Summer celebrations are underway including cookouts, family reunions and other outdoor activities. With the Fourth of July around the corner, your celebration plans could include fireworks. Celebrations can quickly turn to tragedy if the proper safety measures are not taken when using fireworks and sparklers. The U.S. Consumer Product Safety Commission (CPSC) reports that 8,600 individuals were treated in the United States for firework-related injuries in 2010.
“The good news is that these injuries are 100 percent preventable,” said Dr. Hickerson. “By far, the safest way to enjoy fireworks is to attend an outdoor public display put on by specially trained professionals.”
Fireworks pose a serious injury risk to anyone using them, and they should not be used by children under any circumstances.

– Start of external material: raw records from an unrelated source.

import Summits.Ventures.CertifiedArithmetic.LowPrec.EnvelopeAtoms
import Summits.Ventures.CertifiedArithmetic.LowPrec.Successor
import Summits.Ventures.CertifiedArithmetic.LowPrec.MXQuantize
import Mathlib.Algebra.Order.Round

/-!
# GEMM-level envelopes, part (c): the witness values (pub-lowprec gemm gen 22, LXX-c)

HONEST FRAMING: certified error envelopes and provably optimal rounding/accumulation schemes for
low-precision formats under stated cost models; every table by two implementations; no hardware or
vendor claims.

Value-level facts the decision-table rows (part d) use as WITNESSES: interval roundings in OCP E4M3 /
E5M2 obtained from the kernel's value table through the unique-nearest principle
(`toRat_roundNE_eq_of_forall_lt`), block-max and scale evaluation for the witness blocks of the
two-implementation certificate `certs/gemm/GEMM-ENVELOPES.json` (W1 all-272, W2 all-500, W4 deep block,
W5 approach family, P6 E5M2), and the absolute-error product decomposition for the `F2` rows.
Theorems only; every concrete number here is reproduced with 0 diff by both certificate pipelines
(`code/gemm/envelope/pipeA.py`, `pipeB.py`). [cite: RouhaniEtAl2023MX, §5.1, §6.1];
[cite: MicikeviciusEtAl2022, §3]; [cite: Higham2002ASNA, §3.1]
-/

namespace Summit.Ventures.CertifiedArithmetic.LowPrec.GemmEnvelope

open Finset
open Literature.ComputerArithmetic.FloatingPoint
open Literature.ComputerArithmetic.FloatingPoint.Format
open Literature.ComputerArithmetic.FloatingPoint.MiniFloat
open Literature.ComputerArithmetic.FloatingPoint.MXBlock
open Summit.Ventures.CertifiedArithmetic.LowPrec.SR

/-! ## Interval roundings (the approach families of W5 / P2 / P6) -/

/-- Every rational in `(272, 288]` rounds to `288` in E4M3 (RNE): `272` is the midpoint of the
consecutive values `256, 288`. [folklore] -/
theorem toRat_roundNE_E4M3_eq_288 {x : ℚ} (h1 : 272 < x) (h2 : x ≤ 288) :
    (roundNE E4M3 x).toRat = 288 := by
  have h256 : (roundNE E4M3 256).toRat = 256 := by decide +kernel
  have h288 : (roundNE E4M3 288).toRat = 288 := by decide +kernel
  have hall : ((all E4M3).all fun y => decide (y.toRat ≤ 256 ∨ 288 ≤ y.toRat)) = true := by
    decide +kernel
  have hgap : ∀ y : MiniFloat E4M3,
      y.toRat ≤ (roundNE E4M3 256).toRat ∨ (roundNE E4M3 256).toRat + 32 ≤ y.toRat := by
    intro y
    have hy := of_decide_eq_true (forall_of_all_all hall y)
    rw [h256]
    rcases hy with hy | hy
    · exact Or.inl hy
    · exact Or.inr (by linarith)
  have hu : (roundNE E4M3 288).toRat = (roundNE E4M3 256).toRat + 32 := by
    rw [h256, h288]; norm_num
  have key := forall_lt_of_mem_high (x := x) hu hgap (by rw [h256]; linarith)
    (by rw [h256]; linarith)
  rw [h288] at key
  exact toRat_roundNE_eq_of_forall_lt ⟨roundNE E4M3 288, h288⟩ key

/-- Every rational in `(36864, 40960]` rounds to `40960` in E5M2 (RNE). [folklore] -/
theorem toRat_roundNE_E5M2_eq_40960 {x : ℚ} (h1 : 36864 < x) (h2 : x ≤ 40960) :
    (roundNE E5M2 x).toRat = 40960 := by
  have hlo : (roundNE E5M2 32768).toRat = 32768 := by decide +kernel
  have hhi : (roundNE E5M2 40960).toRat = 40960 := by decide +kernel
  have hall : ((all E5M2).all fun y => decide (y.toRat ≤ 32768 ∨ 40960 ≤ y.toRat)) = true := by
    decide +kernel
  have hgap : ∀ y : MiniFloat E5M2,
      y.toRat ≤ (roundNE E5M2 32768).toRat ∨ (roundNE E5M2 32768).toRat + 8192 ≤ y.toRat := by
    intro y
    have hy := of_decide_eq_true (forall_of_all_all hall y)
    rw [hlo]
    rcases hy with hy | hy
    · exact Or.inl hy
    · exact Or.inr (by linarith)
  have hu : (roundNE E5M2 40960).toRat = (roundNE E5M2 32768).toRat + 8192 := by
    rw [hlo, hhi]; norm_num
  have key := forall_lt_of_mem_high (x := x) hu hgap (by rw [hlo]; linarith)
    (by rw [hlo]; linarith)
  rw [hhi] at key
  exact toRat_roundNE_eq_of_forall_lt ⟨roundNE E5M2 40960, hhi⟩ key

/-- Kernel point values used by the witnesses (W1: `272 ↦ 256` ties-to-even; W2: `500 ↦ 448`
saturating, `250 ↦ 256`; W4: `11/1024 ↦ 12/1024`; W5/INT8: `17 ↦ 16` and Mathlib's `round (17/2) = 9`
(ties up); P6: `38000 ↦ 40960`; format constants). [cite: MicikeviciusEtAl2022, §3, Table 1] -/
theorem witness_values :
    (roundNE E4M3 272).toRat = 256 ∧ (roundNE E4M3 500).toRat = 448 ∧
    (roundNE E4M3 250).toRat = 256 ∧ (roundNE E4M3 (11 / 1024)).toRat = 12 / 1024 ∧
    (roundNE E4M3 17).toRat = 16 ∧ round ((17 : ℚ) / 2) = 9 ∧
    (roundNE E5M2 38000).toRat = 40960 ∧ E4M3.maxRat = 448 ∧ E5M2.maxRat = 57344 ∧
    E4M3.emaxElem = 8 ∧ E4M3.unitRoundoff = 1 / 16 ∧ E5M2.unitRoundoff = 1 / 8 := by
  refine ⟨by decide +kernel, by decide +kernel, by decide +kernel, by decide +kernel,
    by decide +kernel, ?_, by decide +kernel, by decide +kernel, by decide +kernel,
    emaxElem_values.1, by decide +kernel, by decide +kernel⟩
  rw [round_eq]; norm_num

/-! ## Block max and scale evaluation -/

/-- A uniform bound on the entries bounds the block max. [folklore] -/
theorem blockMax_le_of_forall_le {k : ℕ} {V : Fin k → ℚ} {c : ℚ} (hc : 0 ≤ c)
    (h : ∀ i, |V i| ≤ c) : blockMax V ≤ c := by
  show Finset.univ.fold max 0 (fun i => |V i|) ≤ c
  exact (Finset.fold_max_le c).mpr ⟨hc, fun i _ => h i⟩

/-- An attained uniform bound IS the block max. [folklore] -/
theorem blockMax_eq_of_forall_le {k : ℕ} {V : Fin k → ℚ} {c : ℚ} (h : ∀ i, |V i| ≤ c) {i₀ : Fin k}
    (h₀ : |V i₀| = c) : blockMax V = c :=
  le_antisymm (blockMax_le_of_forall_le (h₀ ▸ abs_nonneg _) h) (h₀ ▸ abs_le_blockMax V i₀)

/-- The block max of a constant nonempty block. [folklore] -/
theorem blockMax_const (n : ℕ) (x : ℚ) : blockMax (fun _ : Fin (n + 1) => x) = |x| :=
  blockMax_eq_of_forall_le (fun _ => le_rfl) (i₀ := 0) rfl

/-- CEIL scale evaluation: if `2^e · maxRat / 2 < blockMax V ≤ 2^e · maxRat` then `X_ceil = 2^e`
(minimality + no-clipping). [cite: RouhaniEtAl2023MX, §6.3] -/
theorem ceilScale_eq_zpow {φ : Format} (hM : 0 < φ.maxRat) {k : ℕ} {V : Fin k → ℚ} {e : ℤ}
    (hlo : (2 : ℚ) ^ e * φ.maxRat / 2 < blockMax V) (hhi : blockMax V ≤ (2 : ℚ) ^ e * φ.maxRat) :
    ceilScale φ V = (2 : ℚ) ^ e := by
  have hV : 0 < blockMax V :=
    lt_of_le_of_lt (by positivity : (0 : ℚ) ≤ (2 : ℚ) ^ e * φ.maxRat / 2) hlo
  have h1 : ceilExp φ V ≤ e := ceilExp_le_of_le hM hV hhi
  have h2 : e ≤ ceilExp φ V := by
    by_contra hlt
    push Not at hlt
    have hle : ceilScale φ V ≤ (2 : ℚ) ^ (e - 1) := by
      unfold ceilScale; exact zpow_le_zpow_right₀ (by norm_num) (by omega)
    have hc := blockMax_le_ceilScale_mul hM V
    have : (2 : ℚ) ^ (e - 1) = (2 : ℚ) ^ e / 2 := by
      rw [zpow_sub_one₀ (by norm_num : (2 : ℚ) ≠ 0)]; ring
    rw [this] at hle
    nlinarith
  unfold ceilScale
  rw [le_antisymm h1 h2]

/-- FLOOR (OCP) scale evaluation: if `2^f ≤ blockMax V < 2^(f+1)` then `X_floor = 2^(f − emaxElem)`.
[cite: RouhaniEtAl2023MX, §6.3] -/
theorem scaleRat_eq_zpow {φ : Format} {k : ℕ} {V : Fin k → ℚ} {f : ℤ}
    (hlo : (2 : ℚ) ^ f ≤ blockMax V) (hhi : blockMax V < (2 : ℚ) ^ (f + 1)) :
    scaleRat φ V = (2 : ℚ) ^ (f - φ.emaxElem) := by
  have hV : 0 < blockMax V := lt_of_lt_of_le (zpow_pos (by norm_num) f) hlo
  have h1 : f ≤ Int.log 2 (blockMax V) :=
    (Int.zpow_le_iff_le_log (by norm_num) hV).mp (by exact_mod_cast hlo)
  have h2 : Int.log 2 (blockMax V) < f + 1 :=
    (Int.lt_zpow_iff_log_lt (by norm_num) hV).mp (by exact_mod_cast hhi)
  unfold scaleRat sharedExp
  rw [show Int.log 2 (blockMax V) = f by omega]

/-- W5 / P2 / P3 family: a constant block with value in `(272, 288]` has CEIL scale `1` in E4M3 and
dequantises to `288`. [cite: RouhaniEtAl2023MX, §6.1] -/
theorem mxCeil_const_eq_288 (n : ℕ) {x : ℚ} (h1 : 272 < x) (h2 : x ≤ 288) (i : Fin (n + 1)) :
    ceilScale E4M3 (fun _ : Fin (n + 1) => x) *
      (roundNE E4M3 ((fun _ : Fin (n + 1) => x) i / ceilScale E4M3 (fun _ : Fin (n + 1) => x))).toRat
      = 288 := by
  have hM : E4M3.maxRat = 448 := by decide +kernel
  have hX : ceilScale E4M3 (fun _ : Fin (n + 1) => x) = (2 : ℚ) ^ (0 : ℤ) :=
    ceilScale_eq_zpow (by rw [hM]; norm_num)
      (by rw [blockMax_const, hM, abs_of_pos (by linarith)]; norm_num; linarith)
      (by rw [blockMax_const, hM, abs_of_pos (by linarith)]; norm_num; linarith)
  rw [hX, zpow_zero, div_one, one_mul]
  exact toRat_roundNE_E4M3_eq_288 h1 h2

/-- W1: the all-`272` block (scale `1`) dequantises to `256` under CEIL (ties-to-even at the midpoint
of `256, 288`): relative error `1/17` per element, `33/289` per product — INSIDE the envelope and
not at its sup. [cite: RouhaniEtAl2023MX, §6.1] -/
theorem mxCeil_const_272 (n : ℕ) (i : Fin (n + 1)) :
    ceilScale E4M3 (fun _ : Fin (n + 1) => (272 : ℚ)) *
      (roundNE E4M3 ((fun _ : Fin (n + 1) => (272 : ℚ)) i /
        ceilScale E4M3 (fun _ : Fin (n + 1) => (272 : ℚ)))).toRat = 256 := by
  have hM : E4M3.maxRat = 448 := by decide +kernel
  have hX : ceilScale E4M3 (fun _ : Fin (n + 1) => (272 : ℚ)) = (2 : ℚ) ^ (0 : ℤ) :=
    ceilScale_eq_zpow (by rw [hM]; norm_num) (by rw [blockMax_const, hM]; norm_num)
      (by rw [blockMax_const, hM]; norm_num)
  rw [hX, zpow_zero, div_one, one_mul]
  exact witness_values.1

/-- W2 / P7: the all-`500` block.  CEIL: scale `2`, `250 ↦ 256`, value `512` (relative `3/125`);
FLOOR (OCP): scale `2^(8−8) = 1`, `500 ↦ 448` saturating (relative `13/125`).
[cite: RouhaniEtAl2023MX, §6.3]; [cite: RouhaniEtAl2023MX, §6.3] -/
theorem mx_const_500 (n : ℕ) (i : Fin (n + 1)) :
    ceilScale E4M3 (fun _ : Fin (n + 1) => (500 : ℚ)) *
      (roundNE E4M3 ((fun _ : Fin (n + 1) => (500 : ℚ)) i /
        ceilScale E4M3 (fun _ : Fin (n + 1) => (500 : ℚ)))).toRat = 512 ∧
    scaleRat E4M3 (fun _ : Fin (n + 1) => (500 : ℚ)) *
      (roundNE E4M3 ((fun _ : Fin (n + 1) => (500 : ℚ)) i /
        scaleRat E4M3 (fun _ : Fin (n + 1) => (500 : ℚ)))).toRat = 448 := by
  have hM : E4M3.maxRat = 448 := by decide +kernel
  constructor
  · have hX : ceilScale E4M3 (fun _ : Fin (n + 1) => (500 : ℚ)) = (2 : ℚ) ^ (1 : ℤ) :=
      ceilScale_eq_zpow (by rw [hM]; norm_num) (by rw [blockMax_const, hM]; norm_num)
        (by rw [blockMax_const, hM]; norm_num)
    rw [hX, zpow_one, show (500 : ℚ) / 2 = 250 by norm_num, witness_values.2.2.1]; norm_num
  · have hX : scaleRat E4M3 (fun _ : Fin (n + 1) => (500 : ℚ)) = (2 : ℚ) ^ ((8 : ℤ) - E4M3.emaxElem) :=
      scaleRat_eq_zpow (by rw [blockMax_const]; norm_num) (by rw [blockMax_const]; norm_num)
    rw [hX, emaxElem_values.1, sub_self, zpow_zero, div_one, one_mul]
    exact witness_values.2.1

/-- W4 (deep regime): the block `(225, 11/1024, …, 11/1024)` has CEIL scale `1` (block max `225`,
just above `maxRat/2 = 224`); the small entries sit at `5.5` quanta and round to `6` quanta `= 12/1024`
(relative `1/11`), the head `225 ↦ 224`. [cite: RouhaniEtAl2023MX, §6.1] -/
theorem mxCeil_deep_block (n : ℕ) :
    ceilScale E4M3 (Fin.cases (225 : ℚ) (fun _ : Fin (n + 1) => 11 / 1024)) = 1 ∧
    (roundNE E4M3 ((11 : ℚ) / 1024)).toRat = 12 / 1024 ∧ (roundNE E4M3 (225 : ℚ)).toRat = 224 := by
  have hM : E4M3.maxRat = 448 := by decide +kernel
  have hb : blockMax (Fin.cases (225 : ℚ) (fun _ : Fin (n + 1) => 11 / 1024) : Fin (n + 2) → ℚ)
      = 225 := by
    refine blockMax_eq_of_forall_le (fun i => ?_) (i₀ := 0) (by simp)
    refine Fin.cases ?_ (fun j => ?_) i
    · simp
    · simp only [Fin.cases_succ]; rw [abs_of_pos (by norm_num)]; norm_num
  refine ⟨?_, by decide +kernel, by decide +kernel⟩
  have := ceilScale_eq_zpow (φ := E4M3) (e := 0) (by rw [hM]; norm_num)
    (V := (Fin.cases (225 : ℚ) (fun _ : Fin (n + 1) => 11 / 1024) : Fin (n + 2) → ℚ))
    (by rw [hb, hM]; norm_num) (by rw [hb, hM]; norm_num)
  rw [this, zpow_zero]

/-! ## Absolute-error decomposition (functional `F2`) -/

/-- E-DEC in ABSOLUTE form: uniform absolute operand errors `ea, eb` and magnitude bounds `A, B'`
give `|Σ q̂a·q̂b − Σ a·b| ≤ card · (A·eb + ea·B' + ea·eb)`. [cite: Higham2002ASNA, §3.1] -/
theorem abs_sum_mul_sub_sum_mul_le_abs_unif {ι : Type*} [Fintype ι] {a b qa qb : ι → ℚ}
    {ea eb A B' : ℚ} (hea : 0 ≤ ea) (ha : ∀ i, |qa i - a i| ≤ ea) (hb : ∀ i, |qb i - b i| ≤ eb)
    (hA : ∀ i, |a i| ≤ A) (hB : ∀ i, |b i| ≤ B') :
    |∑ i, qa i * qb i - ∑ i, a i * b i| ≤ Fintype.card ι * (A * eb + ea * B' + ea * eb) := by
  have hpt : ∀ i, |qa i * qb i - a i * b i| ≤ A * eb + ea * B' + ea * eb := by
    intro i
    have e1 : qa i * qb i - a i * b i
        = a i * (qb i - b i) + (qa i - a i) * b i + (qa i - a i) * (qb i - b i) := by ring
    rw [e1]
    have t1 := abs_add_le (a i * (qb i - b i) + (qa i - a i) * b i) ((qa i - a i) * (qb i - b i))
    have t2 := abs_add_le (a i * (qb i - b i)) ((qa i - a i) * b i)
    rw [abs_mul] at t1
    rw [abs_mul, abs_mul] at t2
    have heb : 0 ≤ eb := le_trans (abs_nonneg _) (hb i)
    have m1 : |a i| * |qb i - b i| ≤ A * eb :=
      mul_le_mul (hA i) (hb i) (abs_nonneg _) (le_trans (abs_nonneg _) (hA i))
    have m2 : |qa i - a i| * |b i| ≤ ea * B' :=
      mul_le_mul (ha i) (hB i) (abs_nonneg _) hea
    have m3 : |qa i - a i| * |qb i - b i| ≤ ea * eb :=
      mul_le_mul (ha i) (hb i) (abs_nonneg _) hea
    linarith
  calc |∑ i, qa i * qb i - ∑ i, a i * b i| = |∑ i, (qa i * qb i - a i * b i)| := by
        rw [Finset.sum_sub_distrib]
    _ ≤ ∑ i, |qa i * qb i - a i * b i| := Finset.abs_sum_le_sum_abs _ _
    _ ≤ ∑ _i : ι, (A * eb + ea * B' + ea * eb) := Finset.sum_le_sum fun i _ => hpt i
    _ = Fintype.card ι * (A * eb + ea * B' + ea * eb) := by
        rw [Finset.sum_const, nsmul_eq_mul]; rfl

/-- Per-vector FP with covering numerator `A` (scale `A / maxRat`): ABSOLUTE element error
`≤ A · (u · 2^emaxElem / maxRat)` for every `|v| ≤ A` (no normality needed; E4M3: `A/28`).
[cite: MicikeviciusEtAl2022, §3]; [cite: Higham2002ASNA, Thm 2.2] -/
theorem vec_abs_error_le (φ : Format) (h1 : 1 ≤ φ.emaxCode) (hM : 0 < φ.maxRat) {A v : ℚ}
    (hv : |v| ≤ A) (hA : 0 < A) :
    |A / φ.maxRat * (roundNE φ (v / (A / φ.maxRat))).toRat - v|
      ≤ A * (φ.unitRoundoff * (2 : ℚ) ^ φ.emaxElem / φ.maxRat) := by
  have hs : 0 < A / φ.maxRat := div_pos hA hM
  have hin : |v / (A / φ.maxRat)| ≤ φ.maxRat := by
    rw [abs_div, abs_of_pos hs, div_le_iff₀ hs]
    calc |v| ≤ A := hv
      _ = φ.maxRat * (A / φ.maxRat) := by field_simp
  have h := abs_sub_roundNE_le_unitRoundoff_mul_pow_emaxElem h1 hin
  have e1 : A / φ.maxRat * (roundNE φ (v / (A / φ.maxRat))).toRat - v
      = -((A / φ.maxRat) * (v / (A / φ.maxRat) - (roundNE φ (v / (A / φ.maxRat))).toRat)) := by
    field_simp; ring
  rw [e1, abs_neg, abs_mul, abs_of_pos hs]
  calc A / φ.maxRat * |v / (A / φ.maxRat) - (roundNE φ (v / (A / φ.maxRat))).toRat|
      ≤ A / φ.maxRat * (φ.unitRoundoff * (2 : ℚ) ^ φ.emaxElem) :=
        mul_le_mul_of_nonneg_left h hs.le
    _ = A * (φ.unitRoundoff * (2 : ℚ) ^ φ.emaxElem / φ.maxRat) := by ring

/-- E4M3 instance: absolute element error `≤ A / 28`; the symmetric INT8 quantiser gives `≤ A / 254`
(`intQ_abs_error_le` of part b with `s = A/127`). [cite: MicikeviciusEtAl2022, §3] -/
theorem vec_abs_error_le_E4M3 {A v : ℚ} (hv : |v| ≤ A) (hA : 0 < A) :
    |A / E4M3.maxRat * (roundNE E4M3 (v / (A / E4M3.maxRat))).toRat - v| ≤ A / 28 := by
  have h := vec_abs_error_le E4M3 (by decide) (by decide +kernel) hv hA
  have hc : E4M3.unitRoundoff * (2 : ℚ) ^ E4M3.emaxElem / E4M3.maxRat = 1 / 28 := by
    rw [emaxElem_values.1, witness_values.2.2.2.2.2.2.2.1, witness_values.2.2.2.2.2.2.2.2.2.2.1]
    norm_num
  rw [hc] at h
  linarith

end Summit.Ventures.CertifiedArithmetic.LowPrec.GemmEnvelope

This includes sparklers, which many people erroneously consider a safer alternative to fireworks. During the excitement of Fourth of July celebrations, it is easy to overlook their hazards, especially with children.
“Parents often do not realize that children can suffer serious injuries from sparklers,” said Dr. William Hickerson, Medical Director at Firefighters Regional Burn Center. “Sparklers can exceed 1,000 degrees, which is hot enough to melt some metals, and the sparkler wire remains hot long after the flame has extinguished.”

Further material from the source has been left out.